Y. Tamura received the B.S.E., M.S., and Ph.D. degrees from Tottori University in 1998, 2000, and 2003, respectively. From 2003 to 2006, he was a Research Assistant at Tottori University of Environmental Studies. From 2006 to 2009, he was a Lecturer and Associate Professor at Faculty of Applied Information Science of Hiroshima Institute of Technology, Hiroshima, Japan. From 2009 to 2017, he was an Associate Professor at the Graduate School of Sciences and Technology for Innovation, Yamaguchi University, Ube, Japan.
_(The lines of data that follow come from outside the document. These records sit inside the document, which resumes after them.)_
/-- The mollifier at `x` is supported in `𝐁(x, ε)`. [cite: Simon1983, 6.4] -/
theorem tsupport_mollifier_subset {ε : ℝ} (hε : 0 < ε) (x : P) :
    tsupport (mollifier hε x : P → ℝ) ⊆ closedBall x ε := by
  refine closure_minimal (fun y hy => ?_) isClosed_closedBall
  have h : x - y ∈ Function.support ((mollifierBump hε).normed volume) := hy
  rw [ContDiffBump.support_normed_eq] at h
  change x - y ∈ ball (0 : P) ε at h
  rw [mem_ball, dist_zero_right] at h
  rw [mem_closedBall, dist_comm, dist_eq_norm]
  exact h.le


/-- `0 ≤ k_ε(x - y)`. [cite: Simon1983, 6.4] -/
theorem mollifier_nonneg {ε : ℝ} (hε : 0 < ε) (x y : P) : 0 ≤ mollifier hε x y :=
  (mollifierBump hε).nonneg_normed _

/-- A uniform bound for the mollifying kernel. [cite: Simon1983, 6.4] -/
theorem exists_mollifier_le {ε : ℝ} (hε : 0 < ε) : ∃ K : ℝ, 0 ≤ K ∧ ∀ x y : P, mollifier hε x y ≤ K := by
  obtain ⟨K, hK⟩ :=
    ((mollifierBump (P := P) hε).hasCompactSupport_normed (μ := (volume : Measure P))).exists_bound_of_continuous
    ((mollifierBump hε).continuous_normed (μ := (volume : Measure P)))
  refine ⟨K, (norm_nonneg _).trans (hK 0), fun x y => ?_⟩
  have := hK (x - y)
  rw [Real.norm_eq_abs, abs_of_nonneg ((mollifierBump hε).nonneg_normed _)] at this
  exact this

/-- `∫ k_ε(x − y) dx = 1` for every `y`. [cite: Simon1983, 6.4] -/
theorem integral_mollifier_left {ε : ℝ} (hε : 0 < ε) (y : P) :
    ∫ x, mollifier hε x y ∂volume = 1 := by
  have h : (fun x : P => mollifier hε x y) = fun x => (mollifierBump hε).normed volume (x + -y) := by
    funext x; simp [sub_eq_add_neg]
  rw [h, integral_add_right_eq_self (μ := (volume : Measure P))
    (fun x => (mollifierBump hε).normed volume x) (-y)]
  exact (mollifierBump hε).integral_normed (μ := (volume : Measure P))

variable (e : OrthonormalBasis (Fin (k + 1)) ℝ P) {S : Current (⊤ : Opens P) (k + 1)}

/-- **The polar representation in top degree**: `S(θ · e^♭) = ∫ θ ⟨e^♭, S⃗⟩ d‖S‖`.
[cite: Federer1969, 4.1.5] -/
theorem apply_smulCovectorCLM_eq_integral (hS : S.IsRepresentable) (hfin : S.mass ≠ ⊤)
    (θ : 𝓓((⊤ : Opens P), ℝ)) :
    S (smulCovectorCLM (frameCovector e) θ) =
      ∫ y, θ y * hS.polar hfin y (frameCovector e) ∂S.variation := by
  rw [hS.apply_eq_integral_polar hfin]
  refine integral_congr_ae (Eventually.of_forall fun y => ?_)
  simp only [smulCovectorCLM_apply, map_smul, smul_eq_mul]

/-- `|⟨e^♭, S⃗(y)⟩| ≤ ‖S⃗(y)‖`. [cite: Federer1969, 4.1.5] -/
theorem abs_polar_frameCovector_le (hS : S.IsRepresentable) (hfin : S.mass ≠ ⊤) (y : P) :
    |hS.polar hfin y (frameCovector e)| ≤ ‖hS.polar hfin y‖ := by
  rw [← Real.norm_eq_abs]
  refine ((hS.polar hfin y).le_opNorm _).trans ?_
  have := norm_frameCovector_le_one e.orthonormal
  exact mul_le_of_le_one_right (norm_nonneg _) this

/-- `‖S⃗‖` is `‖S‖`-integrable (it is `1` a.e. and `‖S‖` is finite). [cite: Federer1969, 4.1.5] -/
theorem integrable_norm_polar (hS : S.IsRepresentable) (hfin : S.mass ≠ ⊤) :
    Integrable (fun y => ‖hS.polar hfin y‖) S.variation := by
  haveI := S.isFiniteMeasure_variation hfin
  refine Integrable.mono' (integrable_const (1 : ℝ))
    (hS.stronglyMeasurable_polar hfin).norm.aestronglyMeasurable ?_
  filter_upwards [hS.norm_polar_ae_eq_one hfin] with y hy
  rw [Real.norm_eq_abs, abs_norm, hy]

/-- `y ↦ ⟨e^♭, S⃗(y)⟩` is strongly measurable. [cite: Federer1969, 4.1.5] -/
theorem stronglyMeasurable_polar_frameCovector (hS : S.IsRepresentable) (hfin : S.mass ≠ ⊤) :
    StronglyMeasurable fun y => hS.polar hfin y (frameCovector e) :=
  (ContinuousLinearMap.apply ℝ ℝ (frameCovector ⇑e)).continuous.comp_stronglyMeasurable
    (hS.stronglyMeasurable_polar hfin)

/-- **Superposition of mollifiers**: for `ψ = k_ε ⋆ g`,
`S(ψ · e^♭) = ∫ g(x) S(k_ε(x − ·) · e^♭) dx` (Fubini against the polar representation).
[cite: Simon1983, 6.4; Federer1969, 4.1.5] -/
theorem apply_conv_smul_eq_integral (hS : S.IsRepresentable) (hfin : S.mass ≠ ⊤) {ε : ℝ}
    (hε : 0 < ε) (g ψ : 𝓓((⊤ : Opens P), ℝ))
    (hψ : ∀ y, ψ y = ((mollifierBump hε).normed volume ⋆ (g : P → ℝ)) y) :
    S (smulCovectorCLM (frameCovector e) ψ) =
      ∫ x, g x * S (smulCovectorCLM (frameCovector e) (mollifier hε x)) ∂volume := by
  haveI := S.isFiniteMeasure_variation hfin
  set c : P → ℝ := fun y => hS.polar hfin y (frameCovector e) with hc
  have hcm : StronglyMeasurable c := stronglyMeasurable_polar_frameCovector e hS hfin
  set kf : P → ℝ := (mollifierBump hε).normed volume with hkf
  have hkc : Continuous kf := (mollifierBump hε).continuous_normed
  obtain ⟨K, hK0, hK⟩ := exists_mollifier_le (P := P) hε
  -- the integrand of the double integral
  set F : P → P → ℝ := fun x y => (g x * kf (x - y)) * c y with hF
  have hψ' : ∀ y, ψ y = ∫ x, g x * kf (x - y) ∂volume := by
    intro y
    rw [hψ y, convolution_eq_swap]
    refine integral_congr_ae (Eventually.of_forall fun x => ?_)
    simp only [ContinuousLinearMap.lsmul_apply, smul_eq_mul, hkf]
    rw [show y - x = -(x - y) by abel, (mollifierBump hε).normed_neg, mul_comm]
  -- integrability on the product
  have hgi : Integrable (fun x => K * |g x|) (volume : Measure P) :=
    ((g.continuous.integrable_of_hasCompactSupport g.hasCompactSupport).abs).const_mul K
  have hint : Integrable (uncurry fun y x => F x y) (S.variation.prod (volume : Measure P)) := by
    have hmeas : AEStronglyMeasurable (uncurry fun y x => F x y) (S.variation.prod volume) := by
      have h1 : Continuous fun p : P × P => g p.2 * kf (p.2 - p.1) :=
        (g.continuous.comp continuous_snd).mul (hkc.comp (continuous_snd.sub continuous_fst))
      have h2 : StronglyMeasurable fun p : P × P => c p.1 := hcm.comp_measurable measurable_fst
      exact (h1.aestronglyMeasurable.mul h2.aestronglyMeasurable).congr
        (Eventually.of_forall fun p => by simp [hF, uncurry])
    refine Integrable.mono' ((integrable_norm_polar hS hfin).mul_prod hgi) hmeas
      (Eventually.of_forall fun p => ?_)
    simp only [uncurry, hF, norm_mul, Real.norm_eq_abs]
    have h1 : |kf (p.2 - p.1)| ≤ K := by
      rw [abs_of_nonneg ((mollifierBump hε).nonneg_normed _)]; exact hK p.2 p.1
    have h2 : |c p.1| ≤ ‖hS.polar hfin p.1‖ := abs_polar_frameCovector_le e hS hfin p.1
    calc |g p.2| * |kf (p.2 - p.1)| * |c p.1| ≤ |g p.2| * K * ‖hS.polar hfin p.1‖ := by
          gcongr
      _ = ‖hS.polar hfin p.1‖ * (K * |g p.2|) := by ring
  calc S (smulCovectorCLM (frameCovector e) ψ)
      = ∫ y, ψ y * c y ∂S.variation := apply_smulCovectorCLM_eq_integral e hS hfin ψ
    _ = ∫ y, ∫ x, F x y ∂volume ∂S.variation := by
        refine integral_congr_ae (Eventually.of_forall fun y => ?_)
        simp only [hψ' y, hF, ← integral_mul_const]
    _ = ∫ x, ∫ y, F x y ∂S.variation ∂volume := integral_integral_swap hint
    _ = ∫ x, g x * S (smulCovectorCLM (frameCovector e) (mollifier hε x)) ∂volume := by
        refine integral_congr_ae (Eventually.of_forall fun x => ?_)
        change ∫ y, F x y ∂S.variation = g x * S (smulCovectorCLM (frameCovector e) (mollifier hε x))
        rw [apply_smulCovectorCLM_eq_integral e hS hfin, ← integral_const_mul]
        refine integral_congr_ae (Eventually.of_forall fun y => ?_)
        simp only [hF, mollifier_apply, hkf, hc]
        ring

end Mollifier

/-! ### The commutator estimate `|S(g ω) − S((k_ε ⋆ g) ω)| ≤ (k+1) ε δ |g|_∞` -/

section Commutator

variable {P : Type*} [NormedAddCommGroup P] [InnerProductSpace ℝ P] [FiniteDimensional ℝ P]
  [MeasurableSpace P] [BorelSpace P] {k : ℕ}
  (e : OrthonormalBasis (Fin (k + 1)) ℝ P) {S : Current (⊤ : Opens P) (k + 1)}

omit [FiniteDimensional ℝ P] [MeasurableSpace P] [BorelSpace P] in
/-- **FTC along a segment, in an orthonormal frame**:
`g(y) − g(y − t) = ∫₀¹ Σᵢ ⟪eᵢ, t⟫ D_{eᵢ}g(y − s t) ds`. [cite: Simon1983, 6.4] -/
theorem sub_apply_sub_eq_intervalIntegral (g : 𝓓((⊤ : Opens P), ℝ)) (y t : P) :
    g y - g (y - t) =
      ∫ s in (0 : ℝ)..1, ∑ i, ⟪e i, t⟫ * fderiv ℝ (g : P → ℝ) (y - s • t) (e i) := by
  have hg1 : ContDiff ℝ 1 (g : P → ℝ) := g.contDiff.of_le (by exact_mod_cast le_top)
  have hderiv : ∀ s : ℝ, HasDerivAt (fun s : ℝ => g (y - s • t))
      (fderiv ℝ (g : P → ℝ) (y - s • t) (-t)) s := by
    intro s
    have h1 : HasDerivAt (fun s : ℝ => y - s • t) (-t) s := by
      simpa using ((hasDerivAt_id s).smul_const t).const_sub y
    exact ((hg1.differentiable one_ne_zero) _).hasFDerivAt.comp_hasDerivAt s h1
  have hcont : Continuous fun s : ℝ => fderiv ℝ (g : P → ℝ) (y - s • t) (-t) :=
    ((hg1.continuous_fderiv one_ne_zero).comp
      (continuous_const.sub (continuous_id.smul continuous_const))).clm_apply continuous_const
  have hftc := intervalIntegral.integral_eq_sub_of_hasDerivAt (fun s _ => hderiv s)
    (hcont.intervalIntegrable 0 1)
  simp only [one_smul, zero_smul, sub_zero] at hftc
  have hexp : ∀ s : ℝ, ∑ i, ⟪e i, t⟫ * fderiv ℝ (g : P → ℝ) (y - s • t) (e i) =
      -fderiv ℝ (g : P → ℝ) (y - s • t) (-t) := by
    intro s
    rw [map_neg, neg_neg]
    have h := congr_arg (fderiv ℝ (g : P → ℝ) (y - s • t)) (e.sum_repr' t).symm
    rw [map_sum] at h
    simpa only [map_smul, smul_eq_mul] using h.symm
  simp_rw [hexp, intervalIntegral.integral_neg, hftc]
  ring

/-- `g − k_ε ⋆ g` as a superposition of segment integrals:
`(g − k_ε ⋆ g)(y) = ∫ k_ε(t) ∫₀¹ Σᵢ ⟪eᵢ, t⟫ D_{eᵢ}g(y − s t) ds dt`. [cite: Simon1983, 6.4] -/
theorem sub_conv_eq_integral {ε : ℝ} (hε : 0 < ε) (g ψ : 𝓓((⊤ : Opens P), ℝ))
    (hψ : ∀ y, ψ y = ((mollifierBump hε).normed volume ⋆ (g : P → ℝ)) y) (y : P) :
    g y - ψ y = ∫ t, (mollifierBump hε).normed volume t *
      (∫ s in (0 : ℝ)..1, ∑ i, ⟪e i, t⟫ * fderiv ℝ (g : P → ℝ) (y - s • t) (e i)) ∂volume := by
  set kf : P → ℝ := (mollifierBump hε).normed volume with hkf
  have h1 : ψ y = ∫ t, kf t * g (y - t) ∂volume := by
    rw [hψ y, convolution_def]
    simp only [ContinuousLinearMap.lsmul_apply, smul_eq_mul, hkf]
  have h2 : g y = ∫ t, kf t * g y ∂volume := by
    rw [integral_mul_const, (mollifierBump hε).integral_normed, one_mul]
  have hi1 : Integrable (fun t => kf t * g y) (volume : Measure P) :=
    (mollifierBump hε).integrable_normed.mul_const _
  have hi2 : Integrable (fun t => kf t * g (y - t)) (volume : Measure P) :=
    (((mollifierBump hε).continuous_normed).mul (g.continuous.comp (continuous_const.sub continuous_id)))
      |>.integrable_of_hasCompactSupport ((mollifierBump hε).hasCompactSupport_normed.mul_right)
  rw [h1, h2, ← integral_sub hi1 hi2]
  refine integral_congr_ae (Eventually.of_forall fun t => ?_)
  change kf t * g y - kf t * g (y - t) = _
  rw [← mul_sub, sub_apply_sub_eq_intervalIntegral e g y t]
Since 2017, he has been working as a Professor at the Department of Industrial & Management Systems Engineering, Faculty of Knowledge Engineering, Tokyo City University, Tokyo, Japan. His research interests include reliability assessment for open source software. He is a regular member of the Institute of Electronics, Information and Communication Engineers of Japan, the Information Processing Society of Japan, the Operations Research Society of Japan, the Society of Project Management of Japan, and the IEEE. Dr. Tamura received the Presentation Award of the Seventh International Conference on Industrial Management in 2004, the IEEE Reliability Society Japan Chapter Awards in 2007, the Research Leadership Award in Area of Reliability from the ICRITO in 2010, and the Best Paper Award of the IEEE International Conference on Industrial Engineering and Engineering Management in 2012.